Впервые на русском — наиболее ожидаемая новинка года, последний роман самого знаменитого автора современной японской прозы, главная литературная сенсация нового века, «магнум-опус прославленного мастера» и «обязательное чтение для любого, кто хочет разобраться в японской культуре наших дней», по выражению критиков. Действие книги происходит не столько в тысяча девятьсот восемьдесят четвертом году, сколько в тысяча невестьсот восемьдесят четвертом, в мире, где некоторые видят на небе две луны, где ключом к вечной любви служит Симфониетта Яначека, где полицейских после всколыхнувшей всю страну перестрелки с сектантами перевооружили автоматическими пистолетами взамен револьверов, где LittlePeople — Маленький Народец — выходят изо рта мертвой козы и плетут Воздушный Кокон.
КНИГА 1
АПРЕЛЬ — ИЮНЬ
Глава 1
АОМАМЭ
Не верь глазам своим
Радио в такси играло «Симфониетту» Яначека. Внутри машины, застрявшей в пробке, такое даже музыкой не назовешь. Да и водитель мало похож на человека, который все это внимательно слушает. Точно бывалый рыбак, пытающийся угадать, будет шторм или нет, таксист средних лет пристально следил за растянувшейся впереди цепочкой автомобилей. Вжавшись поглубже в заднее сиденье, Аомамэ с закрытыми глазами слушала музыку.
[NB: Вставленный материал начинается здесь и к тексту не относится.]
/-
Copyright (c) 2026. All rights reserved.
Released under Apache 2.0 license as described in the file LICENSE.
Authors: abc-iut cell, prover seat abc-iut-w5-d038 (gen 8; row «ARC-MTC-F3» (L4-lead m134), part F3b‴: the archimedean
`η⊢_{v,ν}` of [AbsTopIII] Cor 5.10 (iv)(c) is natural UP TO THE SIGN AUTOMORPHISMS of `k∼(G)`, `k×(G)` — i.e. natural in
print's ORBI-categories `Orb(−)` (§0 p. 28; Def 5.6 (iv) p. 136: `𝒩⊢⊞_w := Orb(𝒞^{hol⊢}_{TB⊞}) ×_{Orb(TM⊢),w} Th⊢[Z]`) — with
NO orientation hypothesis, for EVERY Aut-holomorphic field functor).
-/
import Literature.AnabelianGeometry.AbsoluteAnabelian.ArchimedeanHolGroupPairsEtaTimes
import HarnessLib

/-!
# The archimedean `η⊢` is natural up to sign — the `Orb(−)` reading of [AbsTopIII] Cor 5.10 (iv)(c)

S. Mochizuki, *Topics in absolute anabelian geometry III*.  PRINT, read on the page (kurims manuscript): §0 p. 28 «we shall
refer to a pair `(S, A)`, where `S ∈ Ob(𝒞)`, and `A ⊆ Aut_𝒞(S)` is a subgroup, as a pre-orbi-object of `𝒞` … A morphism of
pre-orbi-objects `(S₁, A₁) → (S₂, A₂)` is an `A₂`-ORBIT of morphisms `S₁ → S₂` … the category of orbi-objects `Orb(𝒞)`»;
Def 5.4 (vi) p. 128 «`𝒩⊞_v := Orb(𝒞^hol_{TH⊞}) ×_{Orb(EA),v} Th•[Z]`»; Def 5.6 (iv) p. 136 «`𝒩⊢⊞_w := Orb(𝒞^{hol⊢}_{TB⊞})
×_{Orb(TM⊢),w} Th⊢[Z]`», Def 5.6 (ii) p. 135 «for each `w ∈ W^arc`, `G_w ∈ Ob(Orb(TM⊢))`»; Prop 5.8 (iv)/(v) p. 140
(`k∼(G) = C∼ × C∼`, `k×(G) = C× × C∼`, functorial in `TM⊢`); Cor 5.10 (iv)(c) p. 148 (the natural isomorphism `η⊢_{v,ν}`).

WHY THIS FILE.  The tree's §5 interface (`LogFrobeniusSetting`: `𝒩⊢⊞_v = TM⊢ × TB⊞`) does NOT coarsify by `Orb(−)`.
In that un-coarsified typing abc-iut-w5-d038 showed: the archimedean `η⊢_{v,ν}` is a natural isomorphism of honest
functors `𝒳 ⥤ TB⊞` EXACTLY under an orientation cochain for the transition signs (`HolTFPair.etaTilde/etaTimes`,
p491679/p491980; necessity `not_exists_cochain_of_sign_endo_eq_neg_one` p487676, `ArchimedeanHolGroupPairsEtaNoGo`):
along an orientation-reversing `φ` the `TB⊞`-leg rescales `B″` by `+1`, `k∼(G_φ)` by `-1`.  The discrepancy is a SIGN
AUTOMORPHISM `(s, t) ↦ (s, ε_φ t)` of `k∼(G)` (resp. `k×(G)`) — an automorphism in `TB⊞` (`a₁ = 1`, `a₂ = ε_φ`,
`|a₂|·β = β·|a₁|`).  Hence in print's orbi-categories, where morphisms into `(k∼(G), A)` with `A ∋ (1, -1)` are
`A`-ORBITS, the naturality square of `η⊢` commutes with NO hypothesis.  This file proves the un-coarsified content
of that statement, for EVERY Aut-holomorphic field functor `𝔄` (no cochain, no restriction on `EA`):

* `TMMono.exists_kTildeObj_signIso / exists_kTimesObj_signIso` — the sign automorphisms `(1, ε)` of `k∼(G)`, `k×(G)`;
* ★★ `HolTFPair.etaTilde_naturality_upToSign (φ)` — `λ⊞_pre(φ)^{TB⊞} ≫ η⊢_𝕐 = η⊢_𝕏 ≫ k∼(G_φ) ≫ α_φ` with `α_φ` the sign
  automorphism `(1, ε_φ)` of `k∼(G_𝕐)`, for the cochain-free components `η⊢_𝕏 = (σ_𝕏 Im e_𝕏, σ_𝕏 Re e_𝕏)`;
* ★★ `HolTFPair.etaTimes_naturality_upToSign (φ)` — the same at the vertex `mult`;
* `…_upToSign_of_transitionSign_eq_one` — when `ε_φ = 1` the square commutes on the nose.

So: STRICT naturality ⟺ orientation cochain (tree's typing); ORBI-naturality ALWAYS (print's typing).  PROOF-ONLY (0
definitions); MODEL-LEVEL; nothing here bears on the disputed [IUTchIII] Cor. 3.12; typed ≠ proved; no side taken.
-/

set_option autoImplicit false

universe v u

open CategoryTheory Complex

namespace Literature.AnabelianGeometry.AbsoluteAnabelian

/-! ## §1. The sign automorphisms `(s, t) ↦ (s, ε t)` of `k∼(G)` and `k×(G)` -/

namespace TMMono

/-- A sign is an involution. [folklore] -/
private theorem real_sign_mul_self {ε : ℝ} (hε : ε = 1 ∨ ε = -1) : ε * ε = 1 := by
  rcases hε with h | h <;> rw [h] <;> norm_num

/-- A sign has absolute value one. [folklore] -/
private theorem real_sign_abs {ε : ℝ} (hε : ε = 1 ∨ ε = -1) : |ε| = 1 := by
  rcases hε with h | h <;> rw [h] <;> norm_num

/-- `k∼(φ)` rescales `B′` by `σ_φ`. [cite: MochizukiAbsTopIII2015, Prop 5.8 (v) p.140] -/
theorem kTildeMap_a₁ {M₁ M₂ : TMMono.{v}} (ψ : M₁ ⟶ M₂) : (kTildeMap.{v} ψ).a₁ = sign ψ := rfl

/-- `k∼(φ)` rescales `B″` by `σ_φ`. [cite: MochizukiAbsTopIII2015, Prop 5.8 (v) p.140] -/
theorem kTildeMap_a₂ {M₁ M₂ : TMMono.{v}} (ψ : M₁ ⟶ M₂) : (kTildeMap.{v} ψ).a₂ = sign ψ := rfl

/-- **The sign automorphism `(s, t) ↦ (s, ε t)` of `k∼(G) = C∼ × C∼`** is an automorphism in `TB⊞` with rescalings
`a₁ = 1`, `a₂ = ε` (`|ε|·1 = 1·|1|`: the `Lie±`-indeterminacy of Def 5.6 (i)). [cite: MochizukiAbsTopIII2015, Prop 5.8 (iv) p.140] -/
theorem exists_kTildeObj_signIso (ε : ℝ) (hε : ε = 1 ∨ ε = -1) :
    ∃ α : kTildeObj.{v} ≅ kTildeObj.{v}, α.hom.a₁ = 1 ∧ α.hom.a₂ = ε := by
  have h2 := real_sign_mul_self hε
  let h : TildeCarrier.{v} →ₜ+ TildeCarrier.{v} :=
    { toFun := fun p => ULift.up (p.down.1, ε * p.down.2)
      map_zero' := congrArg ULift.up (by rw [Prod.mk_eq_zero]; exact ⟨rfl, by simp⟩)
      map_add' := fun p q => congrArg ULift.up (by
        change ((p.down.1 + q.down.1), ε * (p.down.2 + q.down.2)) =
          (p.down.1, ε * p.down.2) + (q.down.1, ε * q.down.2)
        rw [Prod.mk_add_mk, mul_add])
      continuous_toFun := continuous_uliftUp.comp ((continuous_fst.comp continuous_uliftDown).prodMk
        (continuous_const.mul (continuous_snd.comp continuous_uliftDown))) }
  have hh : ∀ p, h (h p) = p := fun p => by
    change ULift.up ((p.down.1, ε * p.down.2).1, ε * (p.down.1, ε * p.down.2).2) = p
    refine ULift.ext _ _ (Prod.ext rfl ?_)
    change ε * (ε * p.down.2) = p.down.2
    rw [← mul_assoc, h2, one_mul]
  let f : kTildeObj.{v} ⟶ kTildeObj.{v} :=
    { toHom := h
      surjective := fun p => ⟨h p, hh p⟩
      a₁ := 1
      a₂ := ε
      map_c₁ := fun s => by
        change ULift.up (((s, (0 : ℝ)) : ℝ × ℝ).1, ε * ((s, (0 : ℝ)) : ℝ × ℝ).2) = ULift.up (1 * s, (0 : ℝ))
        rw [mul_zero, one_mul]
      map_c₂ := fun t => by
        change ULift.up ((((0 : ℝ), t) : ℝ × ℝ).1, ε * (((0 : ℝ), t) : ℝ × ℝ).2) = ULift.up ((0 : ℝ), ε * t)
        rfl
      map_β := by
        change |ε| * (1 : ℝ) = 1 * |(1 : ℝ)|
        rw [real_sign_abs hε, abs_one] }
  exact ⟨TBPlus.isoMk f f hh hh, rfl, rfl⟩

/-- **The sign automorphism `(z, t) ↦ (z, ε t)` of `k×(G) = C× × C∼`**, rescalings `a₁ = 1`, `a₂ = ε`.
[cite: MochizukiAbsTopIII2015, Prop 5.8 (iv) p.140] -/
theorem exists_kTimesObj_signIso (ε : ℝ) (hε : ε = 1 ∨ ε = -1) :
    ∃ α : kTimesObj.{v} ≅ kTimesObj.{v}, α.hom.a₁ = 1 ∧ α.hom.a₂ = ε := by
  have h2 := real_sign_mul_self hε
  let h : TimesCarrier.{v} →ₜ+ TimesCarrier.{v} :=
    { toFun := fun p => ULift.up (p.down.1, ε * p.down.2)
      map_zero' := congrArg ULift.up (by rw [Prod.mk_eq_zero]; exact ⟨rfl, by simp⟩)
      map_add' := fun p q => congrArg ULift.up (by
        change ((p.down.1 + q.down.1), ε * (p.down.2 + q.down.2)) =
          (p.down.1, ε * p.down.2) + (q.down.1, ε * q.down.2)
        rw [Prod.mk_add_mk, mul_add])
      continuous_toFun := continuous_uliftUp.comp ((continuous_fst.comp continuous_uliftDown).prodMk
        (continuous_const.mul (continuous_snd.comp continuous_uliftDown))) }
  have hh : ∀ p, h (h p) = p := fun p => by
    change ULift.up ((p.down.1, ε * p.down.2).1, ε * (p.down.1, ε * p.down.2).2) = p
    refine ULift.ext _ _ (Prod.ext rfl ?_)
    change ε * (ε * p.down.2) = p.down.2
    rw [← mul_assoc, h2, one_mul]
  let f : kTimesObj.{v} ⟶ kTimesObj.{v} :=
    { toHom := h
      surjective := fun p => ⟨h p, hh p⟩
      a₁ := 1
      a₂ := ε
      map_c₁ := fun s => by
        change ULift.up ((((s : AddCircle (2 * Real.pi)), (0 : ℝ)) : AddCircle (2 * Real.pi) × ℝ).1,
          ε * (((s : AddCircle (2 * Real.pi)), (0 : ℝ)) : AddCircle (2 * Real.pi) × ℝ).2) =
          ULift.up (((1 * s : ℝ) : AddCircle (2 * Real.pi)), (0 : ℝ))
        rw [mul_zero, one_mul]
      map_c₂ := fun t => by
        change ULift.up ((((0 : AddCircle (2 * Real.pi)), t) : AddCircle (2 * Real.pi) × ℝ).1,
          ε * (((0 : AddCircle (2 * Real.pi)), t) : AddCircle (2 * Real.pi) × ℝ).2) =
          ULift.up ((0 : AddCircle (2 * Real.pi)), ε * t)
        rfl
      map_β := by
        change |ε| * (1 : ℝ) = 1 * |(1 : ℝ)|
        rw [real_sign_abs hε, abs_one] }
  exact ⟨TBPlus.isoMk f f hh hh, rfl, rfl⟩

/-- The parametrisation of `k∼(G)` is the identity of `ℝ × ℝ` (lifted): `A(s, t) = (s, t)`.
[cite: MochizukiAbsTopIII2015, Prop 5.8 (iv) p.140] -/
theorem kTildeObj_paramHom_apply (p : ℝ × ℝ) : kTildeObj.{v}.paramHom p = ULift.up p := by
  rw [TBPlus.paramHom_apply]
  refine ULift.ext _ _ ?_
  change (p.1, (0 : ℝ)) + (0, p.2) = p
  rw [Prod.mk_add_mk, add_zero, zero_add]

end TMMono

/-! ## §2. The cochain-free components and their rescalings -/

namespace HolTFPair

variable {𝔄 : AutHolFieldFunctor.{u}}

/-- The constant function `1` is a family of signs. [folklore] -/
private theorem one_eq_one_or (𝔄 : AutHolFieldFunctor.{u}) : ∀ X : 𝔄.EA, (fun _ : 𝔄.EA => (1 : ℝ)) X = 1 ∨
    (fun _ : 𝔄.EA => (1 : ℝ)) X = -1 := fun _ => Or.inl rfl

/-- **The `TB⊞`-leg of `λ⊞_pre(φ)` rescales `B′` by `ε_{φ_𝕏}`** (abc-iut-L4-t8's `Hom.sign` = the transition sign).
[cite: MochizukiAbsTopIII2015, Rmk 5.8.1 (i) p.142] -/
theorem a₁_toTBPlusMap_lamSimPlus_map {x y : HolTFPair 𝔄} (φ : x ⟶ y) :
    (HolTHPlusPair.toTBPlusMap (P := lamSimPlusObj x) (Q := lamSimPlusObj y) ((lamSimPlus 𝔄).map φ)).a₁ =
      AutHolFieldFunctor.transitionSign φ.base :=
  HolTHPlusPair.Hom.sign_eq_transitionSign _

/-! ## §3. Naturality up to the sign automorphism — vertex `pre` -/

/-- ★★ **`η⊢_{v,pre}` is natural UP TO THE SIGN AUTOMORPHISM `(1, ε_φ)` of `k∼(G)`**, for every morphism `φ` of `TF`-pairs
and the cochain-free components `η⊢_𝕏 : b ↦ (σ_𝕏 Im e_𝕏 b, σ_𝕏 Re e_𝕏 b)`: `λ⊞_pre(φ)^{TB⊞} ≫ η⊢_𝕐 = η⊢_𝕏 ≫ k∼(G_φ) ≫ α_φ`.
Hence `η⊢_{v,pre}` is natural in print's `Orb(−)`-coarsified `𝒩⊢⊞_v`, with no orientation hypothesis.
[cite: MochizukiAbsTopIII2015, Cor 5.10 (iv)(c) p.148] -/
theorem etaTilde_naturality_upToSign {x y : HolTFPair 𝔄} (φ : x ⟶ y) :
    ∃ α : TMMono.kTildeObj.{u + 1} ≅ TMMono.kTildeObj.{u + 1},
      α.hom.a₁ = 1 ∧ α.hom.a₂ = AutHolFieldFunctor.transitionSign φ.base ∧
      TBPlus.uliftHom.{u + 1} (HolTHPlusPair.toTBPlusMap (P := lamSimPlusObj x) (Q := lamSimPlusObj y)
          ((lamSimPlus 𝔄).map φ)) ≫ etaTildeApp (fun _ => (1 : ℝ)) y (one_eq_one_or 𝔄) =
        etaTildeApp (fun _ => (1 : ℝ)) x (one_eq_one_or 𝔄) ≫ TMMono.kTildeMap.{u + 1} (𝔄.toTMMono.map φ.base) ≫
          α.hom := by
  obtain ⟨α, h₁, h₂⟩ := TMMono.exists_kTildeObj_signIso.{u + 1} (AutHolFieldFunctor.transitionSign φ.base)
    (AutHolFieldFunctor.transitionSign_eq_one_or φ.base)
  refine ⟨α, h₁, h₂, TBPlus.hom_ext_paramHom fun p => ?_⟩
  rw [TBPlus.toHom_paramHom, TBPlus.toHom_paramHom, TBPlus.comp_a₁, TBPlus.comp_a₂, TBPlus.comp_a₁, TBPlus.comp_a₂,
    TBPlus.comp_a₁, TBPlus.comp_a₂]
  simp only [TBPlus.diag_apply, TBPlus.uliftHom_a₁, TBPlus.uliftHom_a₂, a₁_toTBPlusMap_lamSimPlus_map,
    HolTHPlusPair.toTBPlusMap_a₂, etaTildeApp_a₁, etaTildeApp_a₂, TMMono.kTildeMap_a₁, TMMono.kTildeMap_a₂, h₁, h₂,
    𝔄.sign_toTMMono_map_eq, one_mul, mul_one]
  rcases 𝔄.chartSign_eq_one_or x.X with h | h <;>
    rcases AutHolFieldFunctor.transitionSign_eq_one_or φ.base with h' | h' <;>
      simp only [h, h', one_mul, mul_one, neg_mul, mul_neg, neg_neg]

/-- **On the nose when `ε_φ = 1`** (orientation-preserving `φ`): the square commutes without correction.
[cite: MochizukiAbsTopIII2015, Cor 5.10 (iv)(c) p.148] -/
theorem etaTilde_naturality_of_transitionSign_eq_one {x y : HolTFPair 𝔄} (φ : x ⟶ y)
    (hφ : AutHolFieldFunctor.transitionSign φ.base = 1) :
    TBPlus.uliftHom.{u + 1} (HolTHPlusPair.toTBPlusMap (P := lamSimPlusObj x) (Q := lamSimPlusObj y)
        ((lamSimPlus 𝔄).map φ)) ≫ etaTildeApp (fun _ => (1 : ℝ)) y (one_eq_one_or 𝔄) =
      etaTildeApp (fun _ => (1 : ℝ)) x (one_eq_one_or 𝔄) ≫ TMMono.kTildeMap.{u + 1} (𝔄.toTMMono.map φ.base) := by
  refine TBPlus.hom_ext_paramHom fun p => ?_
  rw [TBPlus.toHom_paramHom, TBPlus.toHom_paramHom, TBPlus.comp_a₁, TBPlus.comp_a₂, TBPlus.comp_a₁, TBPlus.comp_a₂]
  simp only [TBPlus.diag_apply, TBPlus.uliftHom_a₁, TBPlus.uliftHom_a₂, a₁_toTBPlusMap_lamSimPlus_map,
    HolTHPlusPair.toTBPlusMap_a₂, etaTildeApp_a₁, etaTildeApp_a₂, TMMono.kTildeMap_a₁, TMMono.kTildeMap_a₂, hφ,
    𝔄.sign_toTMMono_map_eq, one_mul, mul_one]
  rcases 𝔄.chartSign_eq_one_or x.X with h | h <;> simp only [h, one_mul, mul_one, neg_mul, mul_neg, neg_neg]

/-! ## §4. Naturality up to the sign automorphism — vertex `mult` -/

/-- ★★ **`η⊢_{v,mult}` is natural UP TO THE SIGN AUTOMORPHISM `(1, ε_φ)` of `k×(G)`** (cochain-free components
`etaTimesIso (fun _ => 1)`): `λ⊞_mult(φ)^{TB⊞} ≫ η⊢_𝕐 = η⊢_𝕏 ≫ k×(G_φ) ≫ α_φ`. [cite: MochizukiAbsTopIII2015, Cor 5.10 (iv)(c) p.148] -/
theorem etaTimes_naturality_upToSign {x y : HolTFPair 𝔄} (φ : x ⟶ y) :
    ∃ α : TMMono.kTimesObj.{u + 1} ≅ TMMono.kTimesObj.{u + 1},
      α.hom.a₁ = 1 ∧ α.hom.a₂ = AutHolFieldFunctor.transitionSign φ.base ∧
      TBPlus.uliftHom.{u + 1} (HolTHPlusPair.toTBPlusMap (P := lamTimesPlusObj x) (Q := lamTimesPlusObj y)
          ((lamTimesPlus 𝔄).map φ)) ≫ (etaTimesIso (fun _ => (1 : ℝ)) y (one_eq_one_or 𝔄)).hom =
        (etaTimesIso (fun _ => (1 : ℝ)) x (one_eq_one_or 𝔄)).hom ≫ TMMono.kTimesMap.{u + 1} (𝔄.toTMMono.map φ.base) ≫
          α.hom := by
  obtain ⟨α, h₁, h₂⟩ := TMMono.exists_kTimesObj_signIso.{u + 1} (AutHolFieldFunctor.transitionSign φ.base)
    (AutHolFieldFunctor.transitionSign_eq_one_or φ.base)
  refine ⟨α, h₁, h₂, TBPlus.hom_ext_paramHom fun p => ?_⟩
  rw [TBPlus.toHom_paramHom, TBPlus.toHom_paramHom, TBPlus.comp_a₁, TBPlus.comp_a₂, TBPlus.comp_a₁, TBPlus.comp_a₂,
    TBPlus.comp_a₁, TBPlus.comp_a₂]
  simp only [TBPlus.diag_apply, TBPlus.uliftHom_a₁, TBPlus.uliftHom_a₂, a₁_toTBPlusMap_lamTimesPlus_map,
    HolTHPlusPair.toTBPlusMap_a₂, etaTimesIso_hom_a₁, etaTimesIso_hom_a₂, TMMono.kTimesMap_a₁, TMMono.kTimesMap_a₂,
    h₁, h₂, 𝔄.sign_toTMMono_map_eq, one_mul, mul_one]
  rcases 𝔄.chartSign_eq_one_or x.X with h | h <;>
    rcases AutHolFieldFunctor.transitionSign_eq_one_or φ.base with h' | h' <;>
      simp only [h, h', one_mul, mul_one, neg_mul, mul_neg, neg_neg]

end HolTFPair

end Literature.AnabelianGeometry.AbsoluteAnabelian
Интересно, сколько людей на свете, слушая первую часть «Симфониетты» Яначека, узнают в ней «Симфониетту» Яначека? Ответ здесь, пожалуй, колеблется где-то между «очень мало» и «почти нисколько». Только Аомамэ почему-то была исключением.
Эту маленькую симфонию Яначек написал в 1926 году. А вступление на фанфарах сочинял как гимн для какого-то спортивного фестиваля. Аомамэ представила Чехословакию 1926 года. Первая мировая война завершилась, многовековая тирания Габсбургов наконец-то низвержена. Люди потягивают в тавернах пльзеньское пиво, собирают крутые реальные пулеметы и наслаждаются миром, ненадолго воцарившимся в Центральной Европе. Два года назад трагически умер Кафка. Уже совсем скоро сюда заявится Гитлер — и пожрет эту маленькую красавицу страну с потрохами. Но предвидеть надвигающийся кошмар, само собой, никому пока не дано. Может, главная мудрость, которой люди учатся у Истории, и заключается в горьком вопросе: «Кто же тогда мог знать, что все так обернется?» Слушая музыку, Аомамэ вообразила ветер, гуляющий по Богемскому плато, и вернулась к мировой Истории.
В 1926 году скончался император Тайсё, началась эпоха императора Сёва
[1]
. На Японию тоже надвигались мрачные времена. Легкомысленные интерлюдии модернизма и демократии промелькнули как сон, и фашизм уже стучал в двери, осведомляясь, где расквартироваться.
Мировая История была вторым коньком Аомамэ — сразу за спортивными новостями. Литература как таковая особого интереса не вызывала, но исторические тексты, попадавшиеся на глаза, Аомамэ читала запоем. Больше всего в Истории ей нравилось, как факты увязываются с местами и датами произошедших событий. Запомнить какую-либо дату для нее всегда было проще простого. Сами числа зубрить смысла нет. Достаточно представить, что чему явилось причиной, какие в итоге случились последствия, — и точная дата сама выскакивала перед глазами. В школе по истории Аомамэ не было равных. И когда люди жаловались, что не могут удерживать нужные даты в голове, она всегда удивлялась. Ну в самом деле, что тут сложного?
Глава 2
ТЭНГО
Немного другая идея
Самое раннее воспоминание в жизни Тэнгó: ему полтора года от роду. Его мать, спустив бретельки у белоснежной комбинации, дает какому-то дяде, совсем не его отцу, сосать свою грудь. Рядом стоит кроватка, в ней младенец — видимо, сам Тэнго. Он как будто видит себя со стороны. Или это его брат-близнец? Да нет, не может быть. Скорее всего, он сам. Тэнго чувствует это инстинктивно. Младенец тихонько посапывает с закрытыми глазами. Это первое, что помнит о себе Тэнго. Сценка длиною в какие-то десять секунд накрепко впаяна в его подсознание. Ничего до — и ничего после. Видение маячит в его памяти ни с чем не связанное и одинокое, как шпиль часовой башни в городе, затопленном наводнением.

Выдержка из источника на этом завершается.